It all sounds very grim, but one wonders if there’s isn’t an element of hyperbole at work here. How bad can it actually be? The bottom line, says Mark Cooper of the Consumer Federation of America, is that “it’s anti-competitive, it will raise prices and have other negative effects on consumers.”

Breyault says, “We think it’s as bad as everyone is making it out to be, honestly. We’ve heard from tens of thousands of consumers through this coalition who have e-mailed the DOJ to register their complaint, and signed online petitions. We’ve got the major consumer organizations in the country as part of our coalition, along with independent venue owners and ticket brokers. From our point of view, the only people that seem to be in favor of this merger are the two companies merging. It’s not hard to see why. This is a merger that’s going to give Ticketmaster an unprecedented level of control over the primary ticketing industry, where it already has 70 to 80 percent market share. It’s also going to give them control over every level of the live event industry–from selling the tickets to managing the acts to promoting the shows, all the way down to selling concessions. We think, from our point of view, it’s a no-brainer for Justice to block this on antitrust grounds and we hope they’re listening to our voice in the coalition and the consumers we’ve organized.”

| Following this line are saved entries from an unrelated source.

/-- **The CLEAN lever** (rev c2): `MeanSquareLowerBound` with every AUTOMATIC hypothesis removed —
`vol F ≠ 0, ∞` (Shimizu), `IntegrableOn (pet s) F` and `0 < ∫_F pet s` (stub 5, Frey's identity),
a.e. positivity (isolated zeros); only the `log`-integrability of `‖s‖²_pt` on `F` is kept (true as
well — tree fact `shimuraCurve_pet_pos_ae_and_log_integrable` on `X.fd` — but not transferred to a
general `F` here).  This is the statement to file when stub 4 is promoted to an item. -/
def MeanSquareLowerBoundClean : Prop :=
  ∀ ε : ℝ, 0 < ε → ∃ C : ℝ, ∀ (W : WeierstrassCurve ℚ) [W.IsElliptic],
    IsSemistableAwayFromTwo W → ∀ D : Finset ℕ, IsCoveringSet W D →
    ∀ (L : PeriodPair), IsNeronPeriodPairOf W L →
    ∀ (S : ShimuraCurveData (discOf D) (W.conductorNorm ℤ / discOf D)) (F : Set UpperHalfPlane),
      IsHypFundamentalDomain S.Gamma F →
    ∀ (s : CuspForm S.Gamma 2), s ≠ 0 → HasPeriodsIn S.Gamma s (L.lattice : Set ℂ) →
      IntegrableOn (fun z => Real.log (pet s z)) F →
        -(ε * Real.log (W.conductorNorm ℤ) + C) ≤
          Real.log ((volume F).toReal⁻¹ * ∫ z in F, pet s z)

/-- **Registered lever ⟺ clean lever (PROVED, rev c2).** -/
theorem meanSquareLowerBound_iff_clean (hfloor : PeriodFormDegree) :
    MeanSquareLowerBound ↔ MeanSquareLowerBoundClean := by
  constructor
  · intro hM ε hε
    obtain ⟨C, hC⟩ := hM ε hε
    refine ⟨C, fun W _ hss D hD L hL S F hFD s hs0 hper hlog => ?_⟩
    have hF0 := volume_admissible_ne_zero hD S hFD
    have hFt := volume_admissible_ne_top S hFD
    obtain ⟨hint, hI, -⟩ := meanSquare_floor hfloor W D hD L S F hFD hF0 hFt s hs0 hper
    exact hC W hss D hD L hL S F hFD hF0 hFt s hs0 hper hlog hint (ae_pos_pet s hs0 F) hI
  · intro hM ε hε
    obtain ⟨C, hC⟩ := hM ε hε
    exact ⟨C, fun W _ hss D hD L hL S F hFD _ _ s hs0 hper hlog _ _ _ =>
      hC W hss D hD L hL S F hFD s hs0 hper hlog⟩

/-- **Statement of the rev-c2 registered stub `stub_periodFormInvariance`** (tree vocabulary, verbatim
the registered signature): the mean square of a non-zero period-lattice form is the same over any two
fundamental domains (`D > 1`). PROVED in
`Theorems/RibetTakahashiSplitManyPrimeValuationProductStubPeriodFormInvariance.lean` (same degree `d`). -/
def PeriodFormInvariance : Prop :=
  ∀ {D M : ℕ}, 1 < D →
    ∀ (X : Literature.NumberTheory.Automorphic.ShimuraCurveData D M) (F F' : Set UpperHalfPlane),
      Literature.NumberTheory.Automorphic.IsHypFundamentalDomain X.Gamma F →
      Literature.NumberTheory.Automorphic.IsHypFundamentalDomain X.Gamma F' →
    ∀ (s : CuspForm X.Gamma 2), s ≠ 0 → ∀ (L : PeriodPair),
      Literature.NumberTheory.Automorphic.HasPeriodsIn X.Gamma s (L.lattice : Set ℂ) →
      ∫ z in F, ‖s z‖ ^ 2 * z.im ^ 2 = ∫ z in F', ‖s z‖ ^ 2 * z.im ^ 2

/-- **Stub 6 (rev c2) — `PeriodFormInvariance`, PROVED and LANDED** (p117917 ACCEPTED, commit ffc813503f65:
`Summit.ABC.ABC.Theorems.ManyPrimeValuationProduct.stub_periodFormInvariance`, imported; no `sorry`). -/
theorem stub_periodFormInvariance : PeriodFormInvariance :=
  fun hD X F F' hF hF' s hs L hper =>
    Summit.ABC.ABC.Theorems.ManyPrimeValuationProduct.stub_periodFormInvariance hD X F F' hF hF' s hs L hper

/-- **The FULLY CLEAN lever** (rev c2): no analytic side condition at all — for every `ε > 0` there is
`C` such that for every elliptic `W/ℚ` semistable away from `2`, covering set `D`, Néron period pair `L`,
datum `S` of level `(∏D, N/∏D)`, fundamental domain `F` and non-zero `s ∈ S₂(S.Gamma)` with periods in
`Λ_L`: `log((vol F)⁻¹ ∫_F ‖s‖²_pt) ≥ −(ε log N + C)`.  Equivalent to the registered lever
(`meanSquareLowerBound_iff_clean'`): `vol F` and `∫_F ‖s‖²_pt` do not depend on `F` (Shimizu / stub 6),
and on the datum's own `S.fd` the `log`-integrability and a.e. positivity are the discharged tree fact
`shimuraCurve_pet_pos_ae_and_log_integrable`.  THIS is the statement to file when stub 4 is promoted
(the typed `EigenformLowerBound 0` of stmt-ABC-1755 in final form). -/
def MeanSquareLowerBoundClean' : Prop :=
  ∀ ε : ℝ, 0 < ε → ∃ C : ℝ, ∀ (W : WeierstrassCurve ℚ) [W.IsElliptic],
    IsSemistableAwayFromTwo W → ∀ D : Finset ℕ, IsCoveringSet W D →
    ∀ (L : PeriodPair), IsNeronPeriodPairOf W L →
    ∀ (S : ShimuraCurveData (discOf D) (W.conductorNorm ℤ / discOf D)) (F : Set UpperHalfPlane),
      IsHypFundamentalDomain S.Gamma F →
    ∀ (s : CuspForm S.Gamma 2), s ≠ 0 → HasPeriodsIn S.Gamma s (L.lattice : Set ℂ) →
        -(ε * Real.log (W.conductorNorm ℤ) + C) ≤
          Real.log ((volume F).toReal⁻¹ * ∫ z in F, pet s z)

/-- **Registered lever ⟺ fully clean lever (PROVED, rev c2; uses stubs 5 and 6 and the tree's
discharged analytic fact on `S.fd`).** -/
theorem meanSquareLowerBound_iff_clean' (hfloor : PeriodFormDegree) (hinv : PeriodFormInvariance) :
    MeanSquareLowerBound ↔ MeanSquareLowerBoundClean' := by
  constructor
  · intro hM ε hε
    obtain ⟨C, hC⟩ := hM ε hε
    refine ⟨C, fun W _ hss D hD L hL S F hFD s hs0 hper => ?_⟩
    have hDisc := one_lt_discOf hD
    have hfd := S.isHypFundamentalDomain_fd
    have hF0 := volume_admissible_ne_zero hD S hfd
    have hFt := volume_admissible_ne_top S hfd
    obtain ⟨hint, hI, -⟩ := meanSquare_floor hfloor W D hD L S S.fd hfd hF0 hFt s hs0 hper
    obtain ⟨hpos, hlog⟩ := shimuraCurve_pet_pos_ae_and_log_integrable_holds S s hDisc hs0
    have h := hC W hss D hD L hL S S.fd hfd hF0 hFt s hs0 hper hlog hint hpos hI
    have hvol : volume F = volume S.fd := S.volume_eq_volume_fd hFD
    have hIeq : ∫ z in F, pet s z = ∫ z in S.fd, pet s z := hinv hDisc S F S.fd hFD hfd s hs0 L hper
    rw [hvol, hIeq]
    exact h
  · intro hM ε hε
    obtain ⟨C, hC⟩ := hM ε hε
    exact ⟨C, fun W _ hss D hD L hL S F hFD _ _ s hs0 hper _ _ _ _ =>
      hC W hss D hD L hL S F hFD s hs0 hper⟩

/-- **The lever in DEGREE form** (rev c2). By stub 5 every admissible `s` has `∫_F ‖s‖²_pt = d·covol(Λ_L)`
for an integer `d = d(s) ≥ 1` — the degree of `Γ∖ℍ → ℂ/Λ_L`, `Γτ ↦ ∫^τ s`; for the pulled-back Néron
differential of a Shimura-curve parametrisation it is `deg φ_{D,M}` up to the isogeny/Manin bookkeeping of
the package. In these terms the lever reads: `log d(s) ≥ log vol(F) − log covol(Λ_E) − ε log N − C`, i.e.
`d(s) ≥ e^{−C} N^{−ε} · vol(X_0^D(M)) · e^{2 h_F(E)}·(2π)^{-2}…` — the degree of every Néron-period form must
grow with the Faltings height of `E` exactly as the modular degree does (Frey–Zagier + GHL on `X_0(N)`:
`deg φ_N = 4π²c²(f,f)/covol(Λ_E) = N^{1+o(1)}/covol(Λ_E)`), which through Ribet–Takahashi is `T_D ≤ N^{o(1)}`
once more.  Geometric (curve-only) input cannot supply this: it is uniform in `Λ`, hence capped at the
gonality scale `d ≳ λ₁·vol` (Li–Yau), blind to `covol(Λ_E)`. -/
def NeronDegreeBound : Prop :=
  ∀ ε : ℝ, 0 < ε → ∃ C : ℝ, ∀ (W : WeierstrassCurve ℚ) [W.IsElliptic],
    IsSemistableAwayFromTwo W → ∀ D : Finset ℕ, IsCoveringSet W D →
    ∀ (L : PeriodPair), IsNeronPeriodPairOf W L →
    ∀ (S : ShimuraCurveData (discOf D) (W.conductorNorm ℤ / discOf D)) (F : Set UpperHalfPlane),
      IsHypFundamentalDomain S.Gamma F → volume F ≠ 0 → volume F ≠ ⊤ →
    ∀ (s : CuspForm S.Gamma 2), s ≠ 0 → HasPeriodsIn S.Gamma s (L.lattice : Set ℂ) →
      IntegrableOn (fun z => Real.log (pet s z)) F → IntegrableOn (pet s) F →
      (∀ᵐ z ∂(volume.restrict F), 0 < pet s z) → (0 < ∫ z in F, pet s z) →
    ∀ d : ℕ, (∫ z in F, pet s z) = d * ZLattice.covolume L.lattice →
      Real.log (volume F).toReal - Real.log (ZLattice.covolume L.lattice) -
        (ε * Real.log (W.conductorNorm ℤ) + C) ≤ Real.log d

/-- **Lever ⟺ degree bound (PROVED, via stub 5).** `log((vol F)⁻¹ ∫_F pet s) = log d(s) + log covol − log vol`. -/
theorem meanSquareLowerBound_iff_neronDegreeBound (hfloor : PeriodFormDegree) :
    MeanSquareLowerBound ↔ NeronDegreeBound := by
  constructor
  · intro hM ε hε
    obtain ⟨C, hC⟩ := hM ε hε
    refine ⟨C, fun W _ hss D hD L hL S F hFD hF0 hFt s hs0 hper hlog hint hpos hI d hd => ?_⟩
    have h := hC W hss D hD L hL S F hFD hF0 hFt s hs0 hper hlog hint hpos hI
    have hV : 0 < (volume F).toReal := ENNReal.toReal_pos hF0 hFt
    have hcov : 0 < ZLattice.covolume L.lattice := ZLattice.covolume_pos _ _
    have hdpos : (0 : ℝ) < d := by
      have hprod : (0 : ℝ) < d * ZLattice.covolume L.lattice := by rw [← hd]; exact hI
      rcases pos_and_pos_or_neg_and_neg_of_mul_pos hprod with ⟨h1, -⟩ | ⟨-, h2⟩
      · exact h1
      · exact absurd h2 (not_lt.mpr hcov.le)
    rw [hd, Real.log_mul (inv_ne_zero hV.ne') (by positivity), Real.log_inv,
      Real.log_mul hdpos.ne' hcov.ne'] at h
    linarith
  · intro hN ε hε
    obtain ⟨C, hC⟩ := hN ε hε
    refine ⟨C, fun W _ hss D hD L hL S F hFD hF0 hFt s hs0 hper hlog hint hpos hI => ?_⟩
    obtain ⟨-, d, -, hd⟩ := hfloor (one_lt_discOf hD) S F hFD s hs0 L hper
    have h := hC W hss D hD L hL S F hFD hF0 hFt s hs0 hper hlog hint hpos hI d hd
    have hV : 0 < (volume F).toReal := ENNReal.toReal_pos hF0 hFt
    have hcov : 0 < ZLattice.covolume L.lattice := ZLattice.covolume_pos _ _
    have hdpos : (0 : ℝ) < d := by
      have hprod : (0 : ℝ) < d * ZLattice.covolume L.lattice := by
        have hI' : 0 < ∫ z in F, pet s z := hI
        change (0 : ℝ) < ∫ z in F, ‖s z‖ ^ 2 * z.im ^ 2 at hI'
        rwa [hd] at hI'
      rcases pos_and_pos_or_neg_and_neg_of_mul_pos hprod with ⟨h1, -⟩ | ⟨-, h2⟩
      · exact h1
      · exact absurd h2 (not_lt.mpr hcov.le)
    change -(ε * Real.log (W.conductorNorm ℤ) + C) ≤
      Real.log ((volume F).toReal⁻¹ * ∫ z in F, ‖s z‖ ^ 2 * z.im ^ 2)
    rw [hd, Real.log_mul (inv_ne_zero hV.ne') (by positivity), Real.log_inv,
      Real.log_mul hdpos.ne' hcov.ne']
    linarith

Another group with a lot to lose is a smaller companies like Ticket Biscuit, the online ticketing agency that cedes much of the control to the 400+ venues they work with throughout the country. They’ve decided to put their money where their mouths are by establishing the Music Liberation Fund. The effort allocates $10 million for venues and promoters looking to become or remain independent of Ticketmaster and Live Nation.

“This is a campaign that we came up with as soon as we heard about the proposed merger,” says Ticket Biscuit CEO Jeff Gale. “We pretty quickly concluded that that was going to be no good for anyone but Live Nation and Ticketmaster. We wanted to do what we could to preserve the independent spirit of the American music community, venues, artists and promoters outside of that umbrella. It was a portion of our projected revenue that we set aside to help further that effort by being able to make very attractive ticketing deals with venues that want to remain or become independent of that conglomeration, or artists or promoters that want to do the same thing.”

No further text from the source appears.